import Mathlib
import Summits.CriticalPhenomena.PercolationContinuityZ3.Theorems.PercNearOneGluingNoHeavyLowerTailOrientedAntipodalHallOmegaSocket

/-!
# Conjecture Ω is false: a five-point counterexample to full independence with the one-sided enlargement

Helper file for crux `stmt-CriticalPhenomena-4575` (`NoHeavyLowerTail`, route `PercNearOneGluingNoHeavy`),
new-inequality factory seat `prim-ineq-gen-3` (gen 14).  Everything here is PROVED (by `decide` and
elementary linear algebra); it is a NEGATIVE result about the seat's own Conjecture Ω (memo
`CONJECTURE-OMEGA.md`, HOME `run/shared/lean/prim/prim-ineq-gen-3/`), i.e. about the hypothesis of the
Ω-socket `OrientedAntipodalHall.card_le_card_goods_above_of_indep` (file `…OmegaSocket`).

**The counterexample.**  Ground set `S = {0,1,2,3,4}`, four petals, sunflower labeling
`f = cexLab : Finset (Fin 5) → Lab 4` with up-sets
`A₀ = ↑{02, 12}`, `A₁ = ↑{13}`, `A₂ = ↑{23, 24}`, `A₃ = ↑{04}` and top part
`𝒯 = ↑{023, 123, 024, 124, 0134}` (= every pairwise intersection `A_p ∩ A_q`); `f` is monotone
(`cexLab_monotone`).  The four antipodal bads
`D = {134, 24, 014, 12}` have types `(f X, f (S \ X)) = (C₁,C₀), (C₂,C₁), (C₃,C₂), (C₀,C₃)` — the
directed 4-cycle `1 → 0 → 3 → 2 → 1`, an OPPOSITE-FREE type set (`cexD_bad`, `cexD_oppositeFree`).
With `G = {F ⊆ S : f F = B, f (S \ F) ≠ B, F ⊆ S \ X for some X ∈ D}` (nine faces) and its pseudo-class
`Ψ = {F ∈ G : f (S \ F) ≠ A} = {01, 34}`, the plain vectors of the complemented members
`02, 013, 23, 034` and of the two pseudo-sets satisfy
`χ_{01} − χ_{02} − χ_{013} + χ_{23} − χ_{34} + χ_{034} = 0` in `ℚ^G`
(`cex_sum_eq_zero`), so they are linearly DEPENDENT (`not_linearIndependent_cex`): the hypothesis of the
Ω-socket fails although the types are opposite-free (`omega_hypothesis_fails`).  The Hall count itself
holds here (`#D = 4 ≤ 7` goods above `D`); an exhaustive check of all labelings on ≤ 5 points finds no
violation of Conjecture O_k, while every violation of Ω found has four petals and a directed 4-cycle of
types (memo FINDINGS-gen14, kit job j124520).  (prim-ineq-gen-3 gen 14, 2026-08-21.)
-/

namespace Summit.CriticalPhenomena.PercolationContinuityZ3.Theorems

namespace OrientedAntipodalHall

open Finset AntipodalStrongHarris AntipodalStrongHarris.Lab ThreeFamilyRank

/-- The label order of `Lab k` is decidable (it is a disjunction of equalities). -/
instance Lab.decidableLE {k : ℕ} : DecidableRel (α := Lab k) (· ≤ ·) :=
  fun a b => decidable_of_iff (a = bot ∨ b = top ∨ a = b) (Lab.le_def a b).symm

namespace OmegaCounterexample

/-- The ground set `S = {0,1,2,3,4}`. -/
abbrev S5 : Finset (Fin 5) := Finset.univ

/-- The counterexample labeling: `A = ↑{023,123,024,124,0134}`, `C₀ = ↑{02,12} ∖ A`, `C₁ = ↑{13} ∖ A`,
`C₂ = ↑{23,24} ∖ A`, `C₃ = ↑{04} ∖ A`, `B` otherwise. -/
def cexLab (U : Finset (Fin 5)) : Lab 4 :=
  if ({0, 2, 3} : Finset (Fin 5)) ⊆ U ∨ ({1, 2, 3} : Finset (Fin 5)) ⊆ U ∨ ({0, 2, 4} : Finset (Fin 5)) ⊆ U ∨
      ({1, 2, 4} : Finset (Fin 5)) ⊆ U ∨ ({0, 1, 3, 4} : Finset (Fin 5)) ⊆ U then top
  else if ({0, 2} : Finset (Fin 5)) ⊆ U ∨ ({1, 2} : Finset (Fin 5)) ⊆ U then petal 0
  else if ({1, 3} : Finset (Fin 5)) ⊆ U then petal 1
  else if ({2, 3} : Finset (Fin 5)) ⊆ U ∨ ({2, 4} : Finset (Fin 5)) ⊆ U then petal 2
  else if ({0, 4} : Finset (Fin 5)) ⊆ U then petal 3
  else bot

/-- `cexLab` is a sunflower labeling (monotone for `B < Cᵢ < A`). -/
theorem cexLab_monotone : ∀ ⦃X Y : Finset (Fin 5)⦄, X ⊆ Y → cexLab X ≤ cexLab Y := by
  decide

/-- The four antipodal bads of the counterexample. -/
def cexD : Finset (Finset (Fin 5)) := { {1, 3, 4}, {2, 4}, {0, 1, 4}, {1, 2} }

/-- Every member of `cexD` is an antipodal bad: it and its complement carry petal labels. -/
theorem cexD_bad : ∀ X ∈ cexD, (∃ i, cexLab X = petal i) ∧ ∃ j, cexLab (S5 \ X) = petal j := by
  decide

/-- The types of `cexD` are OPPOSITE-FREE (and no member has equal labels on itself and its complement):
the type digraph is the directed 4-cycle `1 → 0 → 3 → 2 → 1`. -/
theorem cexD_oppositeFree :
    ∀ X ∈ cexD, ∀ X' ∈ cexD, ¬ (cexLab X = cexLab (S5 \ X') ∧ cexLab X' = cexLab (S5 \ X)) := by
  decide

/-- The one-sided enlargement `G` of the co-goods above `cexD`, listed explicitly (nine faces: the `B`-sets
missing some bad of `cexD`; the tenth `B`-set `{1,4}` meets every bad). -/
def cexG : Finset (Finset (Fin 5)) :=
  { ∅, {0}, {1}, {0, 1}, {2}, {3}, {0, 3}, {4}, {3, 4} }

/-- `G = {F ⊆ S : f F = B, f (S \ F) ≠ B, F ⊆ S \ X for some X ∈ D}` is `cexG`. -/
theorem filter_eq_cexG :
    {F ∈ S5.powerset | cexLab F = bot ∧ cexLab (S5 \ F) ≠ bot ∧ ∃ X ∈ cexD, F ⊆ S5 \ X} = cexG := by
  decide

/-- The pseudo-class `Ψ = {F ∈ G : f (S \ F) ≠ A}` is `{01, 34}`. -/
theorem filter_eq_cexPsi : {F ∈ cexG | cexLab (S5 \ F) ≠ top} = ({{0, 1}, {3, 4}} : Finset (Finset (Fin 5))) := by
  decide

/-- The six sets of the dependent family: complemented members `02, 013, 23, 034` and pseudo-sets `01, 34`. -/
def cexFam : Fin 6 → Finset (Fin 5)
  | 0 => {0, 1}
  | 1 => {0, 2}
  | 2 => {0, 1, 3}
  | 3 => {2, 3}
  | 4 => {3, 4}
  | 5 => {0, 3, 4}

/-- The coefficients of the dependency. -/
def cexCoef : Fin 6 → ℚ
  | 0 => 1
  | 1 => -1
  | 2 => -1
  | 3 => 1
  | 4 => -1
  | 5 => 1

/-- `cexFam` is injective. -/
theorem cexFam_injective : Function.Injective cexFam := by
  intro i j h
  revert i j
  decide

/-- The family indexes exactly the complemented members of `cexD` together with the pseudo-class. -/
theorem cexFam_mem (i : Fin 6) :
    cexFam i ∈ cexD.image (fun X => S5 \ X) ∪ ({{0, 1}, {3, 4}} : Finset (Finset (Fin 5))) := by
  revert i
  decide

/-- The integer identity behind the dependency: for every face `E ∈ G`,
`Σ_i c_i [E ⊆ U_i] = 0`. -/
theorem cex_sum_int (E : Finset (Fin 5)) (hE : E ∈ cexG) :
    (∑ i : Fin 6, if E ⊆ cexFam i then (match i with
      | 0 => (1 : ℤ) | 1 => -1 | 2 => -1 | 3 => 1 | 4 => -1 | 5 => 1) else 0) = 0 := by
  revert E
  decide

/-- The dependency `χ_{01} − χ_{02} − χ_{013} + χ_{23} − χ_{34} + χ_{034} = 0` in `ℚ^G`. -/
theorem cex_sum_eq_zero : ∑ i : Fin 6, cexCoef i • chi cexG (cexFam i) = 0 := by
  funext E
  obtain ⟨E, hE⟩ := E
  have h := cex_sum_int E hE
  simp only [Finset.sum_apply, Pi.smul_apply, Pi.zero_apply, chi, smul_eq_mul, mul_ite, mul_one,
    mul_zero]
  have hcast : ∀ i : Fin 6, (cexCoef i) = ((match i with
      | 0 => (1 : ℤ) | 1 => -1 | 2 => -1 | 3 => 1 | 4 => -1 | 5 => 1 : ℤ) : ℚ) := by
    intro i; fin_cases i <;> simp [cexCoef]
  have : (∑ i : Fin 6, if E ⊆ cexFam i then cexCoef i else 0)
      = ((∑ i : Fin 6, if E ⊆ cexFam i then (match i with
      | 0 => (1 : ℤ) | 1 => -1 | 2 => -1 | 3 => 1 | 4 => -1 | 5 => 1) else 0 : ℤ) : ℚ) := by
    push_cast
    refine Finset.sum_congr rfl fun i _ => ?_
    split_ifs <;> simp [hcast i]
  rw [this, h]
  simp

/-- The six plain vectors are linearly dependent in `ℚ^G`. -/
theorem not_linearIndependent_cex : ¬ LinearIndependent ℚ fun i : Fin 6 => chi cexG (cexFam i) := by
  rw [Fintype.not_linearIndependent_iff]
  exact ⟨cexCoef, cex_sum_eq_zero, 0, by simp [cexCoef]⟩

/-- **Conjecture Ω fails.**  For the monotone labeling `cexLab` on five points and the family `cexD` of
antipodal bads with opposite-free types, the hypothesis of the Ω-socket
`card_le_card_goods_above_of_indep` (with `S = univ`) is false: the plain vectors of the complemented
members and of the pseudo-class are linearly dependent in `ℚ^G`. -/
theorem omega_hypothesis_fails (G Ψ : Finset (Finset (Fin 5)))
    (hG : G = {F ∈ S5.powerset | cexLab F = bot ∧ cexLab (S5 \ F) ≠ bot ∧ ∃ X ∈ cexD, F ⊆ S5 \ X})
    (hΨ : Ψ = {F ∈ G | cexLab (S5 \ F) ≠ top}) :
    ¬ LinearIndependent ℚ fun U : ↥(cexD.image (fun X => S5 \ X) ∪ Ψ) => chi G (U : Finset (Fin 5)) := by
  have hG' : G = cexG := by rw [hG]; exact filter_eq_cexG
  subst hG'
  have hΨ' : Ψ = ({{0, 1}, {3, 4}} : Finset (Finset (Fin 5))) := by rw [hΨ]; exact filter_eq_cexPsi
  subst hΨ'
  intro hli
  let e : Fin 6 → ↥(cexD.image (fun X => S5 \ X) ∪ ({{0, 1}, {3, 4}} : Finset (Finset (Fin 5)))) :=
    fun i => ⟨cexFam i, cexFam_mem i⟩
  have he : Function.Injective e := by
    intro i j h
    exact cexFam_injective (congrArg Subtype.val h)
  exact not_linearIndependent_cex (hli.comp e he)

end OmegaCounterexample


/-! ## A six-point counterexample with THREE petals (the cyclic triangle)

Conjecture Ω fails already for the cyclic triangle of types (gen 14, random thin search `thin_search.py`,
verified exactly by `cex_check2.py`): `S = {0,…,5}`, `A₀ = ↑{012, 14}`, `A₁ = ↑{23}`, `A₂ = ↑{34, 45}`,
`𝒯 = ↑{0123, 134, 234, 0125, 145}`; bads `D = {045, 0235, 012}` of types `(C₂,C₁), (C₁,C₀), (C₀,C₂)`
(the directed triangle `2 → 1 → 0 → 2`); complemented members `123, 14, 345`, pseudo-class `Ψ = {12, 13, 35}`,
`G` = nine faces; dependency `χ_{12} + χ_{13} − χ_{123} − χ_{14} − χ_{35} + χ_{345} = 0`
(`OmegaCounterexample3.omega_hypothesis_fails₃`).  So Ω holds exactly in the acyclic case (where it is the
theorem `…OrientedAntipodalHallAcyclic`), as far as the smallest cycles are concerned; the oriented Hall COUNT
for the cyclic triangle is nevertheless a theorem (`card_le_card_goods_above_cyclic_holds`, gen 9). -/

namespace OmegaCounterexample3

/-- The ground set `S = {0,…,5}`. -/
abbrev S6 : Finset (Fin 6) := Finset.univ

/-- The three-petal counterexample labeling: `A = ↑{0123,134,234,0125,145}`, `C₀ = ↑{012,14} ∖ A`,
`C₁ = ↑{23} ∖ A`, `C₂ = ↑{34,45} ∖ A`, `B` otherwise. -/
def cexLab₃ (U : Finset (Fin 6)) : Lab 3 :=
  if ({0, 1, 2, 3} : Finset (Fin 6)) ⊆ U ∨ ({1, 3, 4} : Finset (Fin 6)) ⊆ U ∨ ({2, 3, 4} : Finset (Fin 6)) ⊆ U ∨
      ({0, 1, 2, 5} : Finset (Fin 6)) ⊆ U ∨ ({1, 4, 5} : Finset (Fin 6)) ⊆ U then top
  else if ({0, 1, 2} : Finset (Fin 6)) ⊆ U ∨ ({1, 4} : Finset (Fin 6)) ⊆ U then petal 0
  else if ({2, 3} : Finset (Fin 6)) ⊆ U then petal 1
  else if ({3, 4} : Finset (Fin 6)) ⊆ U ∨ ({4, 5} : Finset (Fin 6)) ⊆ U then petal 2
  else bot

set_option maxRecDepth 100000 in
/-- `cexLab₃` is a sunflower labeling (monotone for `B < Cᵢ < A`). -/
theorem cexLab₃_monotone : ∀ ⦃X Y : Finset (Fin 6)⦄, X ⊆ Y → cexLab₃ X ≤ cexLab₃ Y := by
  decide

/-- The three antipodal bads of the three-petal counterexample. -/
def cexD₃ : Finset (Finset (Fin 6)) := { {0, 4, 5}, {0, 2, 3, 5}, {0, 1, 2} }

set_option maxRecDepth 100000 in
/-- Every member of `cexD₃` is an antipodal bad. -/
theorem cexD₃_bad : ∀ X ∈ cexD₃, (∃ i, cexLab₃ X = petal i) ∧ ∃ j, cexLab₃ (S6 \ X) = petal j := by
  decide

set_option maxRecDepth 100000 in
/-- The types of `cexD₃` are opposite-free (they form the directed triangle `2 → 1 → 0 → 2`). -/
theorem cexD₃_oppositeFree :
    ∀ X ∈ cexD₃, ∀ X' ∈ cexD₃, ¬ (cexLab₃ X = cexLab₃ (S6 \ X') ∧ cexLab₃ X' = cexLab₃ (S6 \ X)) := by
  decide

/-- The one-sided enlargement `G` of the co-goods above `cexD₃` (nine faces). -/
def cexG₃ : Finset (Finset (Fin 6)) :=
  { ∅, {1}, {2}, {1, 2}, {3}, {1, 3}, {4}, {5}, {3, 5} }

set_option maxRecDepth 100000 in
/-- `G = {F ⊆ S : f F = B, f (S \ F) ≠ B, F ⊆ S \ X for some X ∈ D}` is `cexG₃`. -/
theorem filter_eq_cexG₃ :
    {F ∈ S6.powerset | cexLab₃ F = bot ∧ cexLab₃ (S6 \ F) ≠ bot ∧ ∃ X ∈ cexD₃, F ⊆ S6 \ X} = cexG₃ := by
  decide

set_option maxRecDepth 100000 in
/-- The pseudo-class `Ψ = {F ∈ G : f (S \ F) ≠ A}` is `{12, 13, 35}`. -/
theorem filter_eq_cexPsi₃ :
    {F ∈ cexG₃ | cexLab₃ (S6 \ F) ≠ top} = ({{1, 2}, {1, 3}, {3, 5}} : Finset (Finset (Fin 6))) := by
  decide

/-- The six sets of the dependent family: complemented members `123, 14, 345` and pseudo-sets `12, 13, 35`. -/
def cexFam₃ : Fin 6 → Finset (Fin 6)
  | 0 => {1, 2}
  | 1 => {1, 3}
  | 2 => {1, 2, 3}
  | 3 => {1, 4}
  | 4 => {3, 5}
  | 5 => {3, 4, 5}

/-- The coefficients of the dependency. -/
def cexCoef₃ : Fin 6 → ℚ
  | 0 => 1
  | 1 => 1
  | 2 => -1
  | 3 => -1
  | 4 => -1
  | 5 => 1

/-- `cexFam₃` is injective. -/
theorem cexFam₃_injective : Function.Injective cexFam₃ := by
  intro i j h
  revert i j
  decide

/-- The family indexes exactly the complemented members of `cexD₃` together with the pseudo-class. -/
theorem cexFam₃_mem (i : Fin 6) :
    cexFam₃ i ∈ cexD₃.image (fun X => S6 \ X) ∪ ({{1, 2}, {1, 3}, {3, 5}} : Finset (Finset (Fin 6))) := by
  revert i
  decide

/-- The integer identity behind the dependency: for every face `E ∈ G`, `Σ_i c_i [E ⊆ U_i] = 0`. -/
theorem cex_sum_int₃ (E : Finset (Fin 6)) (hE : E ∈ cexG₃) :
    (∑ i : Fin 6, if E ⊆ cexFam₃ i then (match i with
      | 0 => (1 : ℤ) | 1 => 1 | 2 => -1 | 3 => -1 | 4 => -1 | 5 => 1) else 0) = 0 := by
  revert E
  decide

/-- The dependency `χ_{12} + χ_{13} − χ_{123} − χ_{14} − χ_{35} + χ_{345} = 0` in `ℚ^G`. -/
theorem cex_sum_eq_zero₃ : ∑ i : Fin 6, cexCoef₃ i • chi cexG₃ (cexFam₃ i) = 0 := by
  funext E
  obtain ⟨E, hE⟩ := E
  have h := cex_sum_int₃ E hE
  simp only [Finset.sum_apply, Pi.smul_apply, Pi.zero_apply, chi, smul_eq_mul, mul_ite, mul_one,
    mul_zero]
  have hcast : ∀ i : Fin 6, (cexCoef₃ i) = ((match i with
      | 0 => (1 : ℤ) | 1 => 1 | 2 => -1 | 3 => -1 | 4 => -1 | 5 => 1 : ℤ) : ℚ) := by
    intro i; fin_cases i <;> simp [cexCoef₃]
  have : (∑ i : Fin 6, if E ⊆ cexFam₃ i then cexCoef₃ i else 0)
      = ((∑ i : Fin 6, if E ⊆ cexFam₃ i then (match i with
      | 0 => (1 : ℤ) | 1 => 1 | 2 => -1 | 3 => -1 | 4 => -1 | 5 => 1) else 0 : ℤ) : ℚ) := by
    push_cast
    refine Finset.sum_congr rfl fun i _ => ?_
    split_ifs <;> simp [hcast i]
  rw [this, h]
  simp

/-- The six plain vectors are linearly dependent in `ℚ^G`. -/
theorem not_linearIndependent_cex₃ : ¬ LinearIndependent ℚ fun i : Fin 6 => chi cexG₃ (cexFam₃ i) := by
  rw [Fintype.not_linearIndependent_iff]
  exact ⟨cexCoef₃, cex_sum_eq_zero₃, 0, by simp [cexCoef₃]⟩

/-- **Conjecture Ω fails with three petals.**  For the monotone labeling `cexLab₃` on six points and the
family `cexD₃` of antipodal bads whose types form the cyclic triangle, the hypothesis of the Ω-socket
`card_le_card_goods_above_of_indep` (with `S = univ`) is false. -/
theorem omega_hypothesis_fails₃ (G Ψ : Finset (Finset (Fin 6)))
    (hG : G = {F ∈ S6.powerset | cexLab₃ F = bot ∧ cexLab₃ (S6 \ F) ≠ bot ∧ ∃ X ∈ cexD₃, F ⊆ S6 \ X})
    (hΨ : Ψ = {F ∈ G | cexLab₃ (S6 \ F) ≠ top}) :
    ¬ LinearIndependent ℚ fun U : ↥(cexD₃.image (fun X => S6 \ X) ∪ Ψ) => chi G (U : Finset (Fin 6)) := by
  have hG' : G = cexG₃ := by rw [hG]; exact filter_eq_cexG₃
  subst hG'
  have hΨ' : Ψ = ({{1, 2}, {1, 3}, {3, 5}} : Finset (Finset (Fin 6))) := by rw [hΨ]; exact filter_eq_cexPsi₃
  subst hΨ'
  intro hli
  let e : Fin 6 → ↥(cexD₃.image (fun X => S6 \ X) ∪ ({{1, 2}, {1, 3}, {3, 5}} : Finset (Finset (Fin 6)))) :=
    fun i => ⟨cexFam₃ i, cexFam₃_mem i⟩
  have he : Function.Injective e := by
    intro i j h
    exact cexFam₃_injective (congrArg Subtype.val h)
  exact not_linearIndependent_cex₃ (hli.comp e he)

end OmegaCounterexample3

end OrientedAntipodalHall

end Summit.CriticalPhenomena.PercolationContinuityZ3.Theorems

..............................

- **What this task involves**
Starting with the line with "# Conjecture Ω" above and going on through the line with "namespace OrientedAntipodalHall", transcribe every line exactly, both ends included, and add nothing.

- **Exercise response**
# Conjecture Ω is false: a five-point counterexample to full independence with the one-sided enlargement

Helper file for crux `stmt-CriticalPhenomena-4575` (`NoHeavyLowerTail`, route `PercNearOneGluingNoHeavy`),
new-inequality factory seat `prim-ineq-gen-3` (gen 14).  Everything here is PROVED (by `decide` and
elementary linear algebra); it is a NEGATIVE result about the seat's own Conjecture Ω (memo
`CONJECTURE-OMEGA.md`, HOME `run/shared/lean/prim/prim-ineq-gen-3/`), i.e. about the hypothesis of the
Ω-socket `OrientedAntipodalHall.card_le_card_goods_above_of_indep` (file `…OmegaSocket`).

**The counterexample.**  Ground set `S = {0,1,2,3,4}`, four petals, sunflower labeling
`f = cexLab : Finset (Fin 5) → Lab 4` with up-sets
`A₀ = ↑{02, 12}`, `A₁ = ↑{13}`, `A₂ = ↑{23, 24}`, `A₃ = ↑{04}` and top part
`𝒯 = ↑{023, 123, 024, 124, 0134}` (= every pairwise intersection `A_p ∩ A_q`); `f` is monotone
(`cexLab_monotone`).  The four antipodal bads
`D = {134, 24, 014, 12}` have types `(f X, f (S \ X)) = (C₁,C₀), (C₂,C₁), (C₃,C₂), (C₀,C₃)` — the
directed 4-cycle `1 → 0 → 3 → 2 → 1`, an OPPOSITE-FREE type set (`cexD_bad`, `cexD_oppositeFree`).
With `G = {F ⊆ S : f F = B, f (S \ F) ≠ B, F ⊆ S \ X for some X ∈ D}` (nine faces) and its pseudo-class
`Ψ = {F ∈ G : f (S \ F) ≠ A} = {01, 34}`, the plain vectors of the complemented members
`02, 013, 23, 034` and of the two pseudo-sets satisfy
`χ_{01} − χ_{02} − χ_{013} + χ_{23} − χ_{34} + χ_{034} = 0` in `ℚ^G`
(`cex_sum_eq_zero`), so they are linearly DEPENDENT (`not_linearIndependent_cex`): the hypothesis of the
Ω-socket fails although the types are opposite-free (`omega_hypothesis_fails`).  The Hall count itself
holds here (`#D = 4 ≤ 7` goods above `D`); an exhaustive check of all labelings on ≤ 5 points finds no
violation of Conjecture O_k, while every violation of Ω found has four petals and a directed 4-cycle of
types (memo FINDINGS-gen14, kit job j124520).  (prim-ineq-gen-3 gen 14, 2026-08-21.)
-/

namespace Summit.CriticalPhenomena.PercolationContinuityZ3.Theorems

namespace OrientedAntipodalHall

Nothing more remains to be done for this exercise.